Flawed algorithms can amplify biases through feedback loops. Consider the case of statistically trained systems such as Google Translate defaulting to the masculine pronoun. This patterning is driven by the ratio of masculine pronouns to feminine pronouns in English corpora being 2:1. Worse, each time a translation program defaults to ‘he said’, it increases the relative frequency of the masculine pronoun on the web — potentially reversing hard-won advances towards equity4. The ratio of masculine to feminine pronouns has fallen from 4:1 in the 1960s, thanks to large-scale social transformations.
Tipping the balance
Biases in the data often reflect deep and hidden imbalances in institutional infrastructures and social power relations. Wikipedia, for example, seems like a rich and diverse data source. But fewer than 18% of the site’s biographical entries are on women. Articles about women link to articles about men more often than vice versa, which makes men more visible to search engines. They also include more mentions of romantic partners and family5.
Thus, technical care and social awareness must be brought to the building of data sets for training. Specifically, steps should be taken to ensure that such data sets are diverse and do not under represent particular groups. This means going beyond convenient classifications —‘woman/man’, ‘black/white’, and so on — which fail to capture the complexities of gender and ethnic identities.
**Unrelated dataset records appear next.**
import Literature.Topology.Immersions.NormalProjBundle
import Literature.Topology.Immersions.ProjBundleIso
import Literature.Topology.Immersions.ProjBundleBasic
import Literature.Topology.Immersions.DoublePointsGenericity
import Mathlib.Analysis.InnerProductSpace.Projection.FiniteDimensional
import HarnessLib

/-!
# The normal bundle of the double-point immersion is the pull-back of the normal bundle

Topic `Literature/Topology/Immersions`. Kirby, *The Topology of 4-Manifolds* (1989), Ch. VI,
proof of Lemma 4 (p. 40): for a self-transverse immersion `f : M⁴ → R⁶` with double-point surface
`Δ`, *"the normal bundle of `Δ` in `M` … is the pullback of `ν`"* — the identity
`e(ν_Δ)[Δ] = e(ν)[Δ]` used in `3 ♯M = e(ν)²[M]`. General form: for an immersion
`f : M → ℝ^q` (`dim M = n`, `k + n = q`) and the double-point manifold `Z` with its two sheet
maps `π₁, π₂ : Z → M` (`DoublePointManifold.lean`: `f ∘ π₁ = f ∘ π₂`, immersions, and the tangent
characterisation `df_{π₁ z} ξ = df_{π₂ z} η ↔ (ξ, η) = (dπ₁ u, dπ₂ u)`), the normal bundle of the
immersion `π₁ : Z → M`, realised in `ℝ^q` as the bundle of rank `k = n - dim Z` with fibre

  `ν_{Δ,z} = df_x(T_x M) ⊖ d(f ∘ π₁)_z(T_z Z)`,  `x = π₁ z`,

(`doublePointNormal`, projection field `P^{tan}_{f}(π₁ z) - P^{tan}_{f ∘ π₁}(z)`) is ISOMORPHIC
(`ProjBundle.IsIso`, `ProjBundleIso.lean`) to the pull-back `π₂^* ν_f` of the normal bundle of
`f` along the OTHER sheet, through `v ↦ (1 - P^{tan}_f(π₂ z)) v`
(`isIso_doublePointNormal_pullback_normal`): a vector of `ν_{Δ,z}` killed by the normal
projection of the second sheet is tangent to both sheets, hence tangent to `Δ`, hence zero.

Everything here is proved; the definition `doublePointNormal` is data; no named facts.

## References

* R. C. Kirby, *The Topology of 4-Manifolds*, LNM 1374 (1989), Ch. VI, proof of Lemma 4, p. 40.
  [Kirby1989]
* J. Milnor, J. Stasheff, *Characteristic Classes* (1974), §3 (normal bundles), §11.
  [MilnorStasheff1974]
-/

open scoped Manifold ContDiff Topology RealInnerProductSpace
open Set Function Module

noncomputable section

namespace Literature.Topology.Immersions

/-- Local notation: `𝔼 n` is the model Euclidean space `EuclideanSpace ℝ (Fin n)`. -/
local notation "𝔼 " n:arg => EuclideanSpace ℝ (Fin n)

open Literature.Topology.FourManifolds (tangentPlane tangentProj normalSpace contMDiff_tangentProj
  tangentProj_apply_of_mem tangentProj_apply_mem mfderiv_mem_tangentPlane mem_tangentPlane_iff
  tangentProj_apply_eq_zero_iff)

variable {n q k d : ℕ} {M : Type*} [TopologicalSpace M] [ChartedSpace (𝔼 n) M]
  [IsManifold (𝓡 n) ∞ M] {Z : Type*} [TopologicalSpace Z] [ChartedSpace (𝔼 d) Z]
  [IsManifold (𝓡 d) ∞ Z]

/-! ### Nested orthogonal projections -/

section Nested

variable {V : Type*} [NormedAddCommGroup V] [InnerProductSpace ℝ V] [FiniteDimensional ℝ V]

/-- For nested subspaces `U ≤ W`, `P_W ∘ P_U = P_U`. [folklore] -/
theorem starProjection_comp_of_le {U W : Submodule ℝ V} (h : U ≤ W) (v : V) :
    W.starProjection (U.starProjection v) = U.starProjection v :=
  Submodule.starProjection_eq_self_iff.2 (h (Submodule.starProjection_apply_mem U v))

/-- For nested subspaces `U ≤ W`, `P_U ∘ P_W = P_U`. [folklore] -/
theorem starProjection_comp_of_le' {U W : Submodule ℝ V} (h : U ≤ W) (v : V) :
    U.starProjection (W.starProjection v) = U.starProjection v := by
  -- `v - P_W v ⊥ W ⊇ U`
  have hv : v - W.starProjection v ∈ Uᗮ :=
    Submodule.orthogonal_le h (Submodule.sub_starProjection_mem_orthogonal v)
  have h0 : U.starProjection (v - W.starProjection v) = 0 :=
    (Submodule.starProjection_apply_eq_zero_iff U).2 hv
  rw [map_sub, sub_eq_zero] at h0
  exact h0.symm

/-- For nested subspaces `U ≤ W`, the range of `P_W - P_U` is `W ⊓ Uᗮ`. [folklore] -/
theorem range_starProjection_sub_of_le {U W : Submodule ℝ V} (h : U ≤ W) :
    LinearMap.range (W.starProjection - U.starProjection).toLinearMap = W ⊓ Uᗮ := by
  apply le_antisymm
  · rintro _ ⟨v, rfl⟩
    have hW : W.starProjection v - U.starProjection v ∈ W :=
      Submodule.sub_mem _ (Submodule.starProjection_apply_mem W v)
        (h (Submodule.starProjection_apply_mem U v))
    have hU : W.starProjection v - U.starProjection v ∈ Uᗮ := by
      rw [Submodule.mem_orthogonal']
      intro u hu
      rw [inner_sub_left, Submodule.inner_starProjection_left_eq_right,
      Submodule.inner_starProjection_left_eq_right,
        Submodule.starProjection_eq_self_iff.2 (h hu), Submodule.starProjection_eq_self_iff.2 hu,
        sub_self]
    exact ⟨hW, hU⟩
  · rintro w ⟨hwW, hwU⟩
    refine ⟨w, ?_⟩
    show W.starProjection w - U.starProjection w = w
    rw [Submodule.starProjection_eq_self_iff.2 hwW, (Submodule.starProjection_apply_eq_zero_iff U).2 hwU,
      sub_zero]

end Nested

/-! ### The normal bundle of the double-point immersion -/

section DoublePoint

variable (hk : k + n = q) (hd : d + k = n) {f : M → 𝔼 q} (hf : ContMDiff (𝓡 n) (𝓡 q) ∞ f)
  (himm : ∀ x, Injective (mfderiv (𝓡 n) (𝓡 q) f x)) {π₁ : Z → M}
  (hπ₁ : ContMDiff (𝓡 d) (𝓡 n) ∞ π₁) (hπ₁i : ∀ z, Injective (mfderiv (𝓡 d) (𝓡 n) π₁ z))

omit [IsManifold (𝓡 n) ∞ M] [IsManifold (𝓡 d) ∞ Z] in
include hf himm hπ₁ hπ₁i in
/-- The first sheet `f ∘ π₁ : Z → ℝ^q` is an immersion. [folklore] -/
theorem injective_mfderiv_comp_sheet (z : Z) :
    Injective (mfderiv (𝓡 d) (𝓡 q) (f ∘ π₁) z) := by
  rw [mfderiv_comp z ((hf _).mdifferentiableAt (by simp)) ((hπ₁ z).mdifferentiableAt (by simp))]
  exact (himm _).comp (hπ₁i z)

omit [IsManifold (𝓡 n) ∞ M] [IsManifold (𝓡 d) ∞ Z] in
include hf hπ₁ in
/-- The tangent plane of the sheet lies in the tangent plane of `f`. [folklore] -/
theorem tangentPlane_comp_sheet_le (z : Z) :
    tangentPlane (𝓡 d) (f ∘ π₁) z ≤ tangentPlane (𝓡 n) f (π₁ z) := by
  intro v hv
  obtain ⟨u, rfl⟩ := (mem_tangentPlane_iff (I := 𝓡 d)).1 hv
  rw [mfderiv_comp z ((hf _).mdifferentiableAt (by simp)) ((hπ₁ z).mdifferentiableAt (by simp))]
  exact mfderiv_mem_tangentPlane (I := 𝓡 n) f (π₁ z) _

/-- **The normal bundle `ν_Δ` of the double-point immersion `π₁ : Z → M`, realised in `ℝ^q`**:
the bundle of rank `k` over `Z` with fibre `df_x(T_x M) ⊖ d(f ∘ π₁)_z(T_z Z)` (`x = π₁ z`).
[cite: Kirby1989, Ch. VI proof of Lemma 4] -/
def doublePointNormal : ProjBundle d q k Z where
  proj z := tangentProj (𝓡 n) f (π₁ z) - tangentProj (𝓡 d) (f ∘ π₁) z
  contMDiff_proj' := ((contMDiff_tangentProj (I := 𝓡 n) hf himm).comp hπ₁).sub
    (contMDiff_tangentProj (I := 𝓡 d) (hf.comp hπ₁) (injective_mfderiv_comp_sheet hf himm hπ₁ hπ₁i))
  proj_proj z v := by
    have hle := tangentPlane_comp_sheet_le hf hπ₁ z
    show tangentProj (𝓡 n) f (π₁ z) (tangentProj (𝓡 n) f (π₁ z) v - tangentProj (𝓡 d) (f ∘ π₁) z v) -
        tangentProj (𝓡 d) (f ∘ π₁) z (tangentProj (𝓡 n) f (π₁ z) v - tangentProj (𝓡 d) (f ∘ π₁) z v) =
      tangentProj (𝓡 n) f (π₁ z) v - tangentProj (𝓡 d) (f ∘ π₁) z v
    simp only [map_sub, tangentProj]
    rw [Submodule.starProjection_eq_self_iff.2 (Submodule.starProjection_apply_mem _ v),
      starProjection_comp_of_le hle, starProjection_comp_of_le' hle,
      Submodule.starProjection_eq_self_iff.2 (Submodule.starProjection_apply_mem _ v)]
    abel
  inner_proj_comm z v w := by
    show ⟪tangentProj (𝓡 n) f (π₁ z) v - tangentProj (𝓡 d) (f ∘ π₁) z v, w⟫ =
      ⟪v, tangentProj (𝓡 n) f (π₁ z) w - tangentProj (𝓡 d) (f ∘ π₁) z w⟫
    simp only [tangentProj, inner_sub_left, inner_sub_right,
      Submodule.inner_starProjection_left_eq_right]
  finrank_range z := by
    have hle := tangentPlane_comp_sheet_le hf hπ₁ z
    have hr : LinearMap.range (tangentProj (𝓡 n) f (π₁ z) - tangentProj (𝓡 d) (f ∘ π₁) z).toLinearMap =
        tangentPlane (𝓡 n) f (π₁ z) ⊓ (tangentPlane (𝓡 d) (f ∘ π₁) z)ᗮ :=
      range_starProjection_sub_of_le hle
    rw [hr, inf_comm]
    apply Submodule.finrank_add_inf_finrank_orthogonal' hle
    have h1 : finrank ℝ (tangentPlane (𝓡 d) (f ∘ π₁) z) = d := by
      change finrank ℝ (LinearMap.range (mfderiv (𝓡 d) (𝓡 q) (f ∘ π₁) z).toLinearMap) = d
      rw [LinearMap.finrank_range_of_inj (injective_mfderiv_comp_sheet hf himm hπ₁ hπ₁i z)]
      exact finrank_euclideanSpace_fin
    have h2 : finrank ℝ (tangentPlane (𝓡 n) f (π₁ z)) = n := by
      change finrank ℝ (LinearMap.range (mfderiv (𝓡 n) (𝓡 q) f (π₁ z)).toLinearMap) = n
      rw [LinearMap.finrank_range_of_inj (himm _)]
      exact finrank_euclideanSpace_fin
    rw [h1, h2]
    omega

/-- The projections of `ν_Δ`. [folklore] -/
theorem doublePointNormal_proj (z : Z) :
    (doublePointNormal hd hf himm hπ₁ hπ₁i).proj z =
      tangentProj (𝓡 n) f (π₁ z) - tangentProj (𝓡 d) (f ∘ π₁) z := rfl

/-- **The fibre of `ν_Δ` at `z`** is `df_x(T_x M) ⊓ (d(f ∘ π₁)(T_z Z))ᗮ`. [cite: Kirby1989, Ch. VI proof of Lemma 4] -/
theorem fibre_doublePointNormal (z : Z) :
    (doublePointNormal hd hf himm hπ₁ hπ₁i).fibre z =
      tangentPlane (𝓡 n) f (π₁ z) ⊓ (tangentPlane (𝓡 d) (f ∘ π₁) z)ᗮ :=
  range_starProjection_sub_of_le (tangentPlane_comp_sheet_le hf hπ₁ z)

/-- **`ν_Δ ≅ π₂^* ν_f`**: the normal projection of the second sheet is an isomorphism from the
normal bundle of the double-point immersion onto the pull-back of the normal bundle of `f` along
the other sheet. [cite: Kirby1989, Ch. VI proof of Lemma 4, p. 40] -/
theorem isIso_doublePointNormal_pullback_normal {π₂ : Z → M} (hπ₂ : ContMDiff (𝓡 d) (𝓡 n) ∞ π₂)
    (htan : ∀ (z : Z) (ζ : 𝔼 n × 𝔼 n), ediff n q f (π₁ z) ζ.1 = ediff n q f (π₂ z) ζ.2 →
      ∃ u : 𝔼 d, (mfderiv (𝓡 d) (𝓡 n) π₁ z u, mfderiv (𝓡 d) (𝓡 n) π₂ z u) = ζ) :
    ProjBundle.IsIso (doublePointNormal hd hf himm hπ₁ hπ₁i)
      ((ProjBundle.normal hk f hf himm).pullback π₂ hπ₂) fun z => ProjBundle.normalProj n f (π₂ z) := by
  refine ⟨⟨?_, fun z v _ => ?_⟩, fun z => ?_⟩
  · exact (ProjBundle.normal hk f hf himm).contMDiff_proj'.comp hπ₂
  · exact (ProjBundle.normal hk f hf himm).proj_mem_fibre (π₂ z) v
  · -- injectivity on the fibre
    intro v hv w hw hvw
    rw [fibre_doublePointNormal] at hv hw
    have hsub : v - w ∈ tangentPlane (𝓡 n) f (π₁ z) ⊓ (tangentPlane (𝓡 d) (f ∘ π₁) z)ᗮ :=
      Submodule.sub_mem _ hv hw
    -- `(1 - P^{tan}_y)(v - w) = 0`: `v - w` is tangent to the second sheet
    have h0 : ProjBundle.normalProj n f (π₂ z) (v - w) = 0 := by rw [map_sub, hvw, sub_self]
    rw [ProjBundle.normalProj_apply, sub_eq_zero] at h0
    have hy : v - w ∈ tangentPlane (𝓡 n) f (π₂ z) := h0 ▸ tangentProj_apply_mem (I := 𝓡 n) f (π₂ z) _
    -- tangent to both sheets: `v - w = df_x ξ = df_y η`, so `(ξ, η) = (dπ₁ u, dπ₂ u)`
    obtain ⟨ξ, hξ⟩ : ∃ ξ : 𝔼 n, mfderiv (𝓡 n) (𝓡 q) f (π₁ z) ξ = v - w :=
      (mem_tangentPlane_iff (I := 𝓡 n)).1 hsub.1
    obtain ⟨η, hη⟩ : ∃ η : 𝔼 n, mfderiv (𝓡 n) (𝓡 q) f (π₂ z) η = v - w :=
      (mem_tangentPlane_iff (I := 𝓡 n)).1 hy
    obtain ⟨u, hu⟩ := htan z (ξ, η) (by
      show mfderiv (𝓡 n) (𝓡 q) f (π₁ z) ξ = mfderiv (𝓡 n) (𝓡 q) f (π₂ z) η
      rw [hξ, hη])
    have hu₁ : mfderiv (𝓡 d) (𝓡 n) π₁ z u = ξ := congrArg Prod.fst hu
    -- hence `v - w = d(f ∘ π₁) u` lies in the sheet's tangent plane, and is orthogonal to it
    have hmem : v - w ∈ tangentPlane (𝓡 d) (f ∘ π₁) z := by
      rw [← hξ, ← hu₁]
      have hc := mfderiv_comp z (g := f) (f := π₁) ((hf _).mdifferentiableAt (by simp))
        ((hπ₁ z).mdifferentiableAt (by simp))
      have : mfderiv (𝓡 n) (𝓡 q) f (π₁ z) (mfderiv (𝓡 d) (𝓡 n) π₁ z u) =
          mfderiv (𝓡 d) (𝓡 q) (f ∘ π₁) z u := by rw [hc]; rfl
      rw [this]
      exact mfderiv_mem_tangentPlane (I := 𝓡 d) (f ∘ π₁) z u
    have hzero : v - w = 0 := by
      have h := Submodule.inner_right_of_mem_orthogonal hmem hsub.2
      exact inner_self_eq_zero.1 h
    exact sub_eq_zero.1 hzero

end DoublePoint

end Literature.Topology.Immersions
Some researchers are already starting to work on this (see Nature 558, 357–360; 2018). For instance, computer scientists recently revealed that commercial facial recognition systems misclassify gender much more often when presented with darker-skinned women compared with lighter-skinned men, with an error rate of 35% versus 0.8%6. To address this, the researchers curated a new image data set composed of 1,270 individuals, balanced in gender and ethnicity. Retraining and fine-tuning existing face-classification algorithms using these data should improve their accuracy.
To help identify sources of bias, we recommend that annotators systematically label the content of training data sets with standardized metadata. Several research groups are already designing ‘datasheets’7that contain metadata and ‘nutrition labels’ for machine-learning data sets (http://datanutrition.media.mit.edu/).
Every training data set should be accompanied by information on how the data were collected and annotated. If data contain information about people, then summary statistics on the geography, gender, ethnicity and other demographic information should be provided (see ‘Image power’). If the data labelling is done through crowdsourcing, then basic information about the crowd participants should be included, alongside the exact request or instruction that they were given.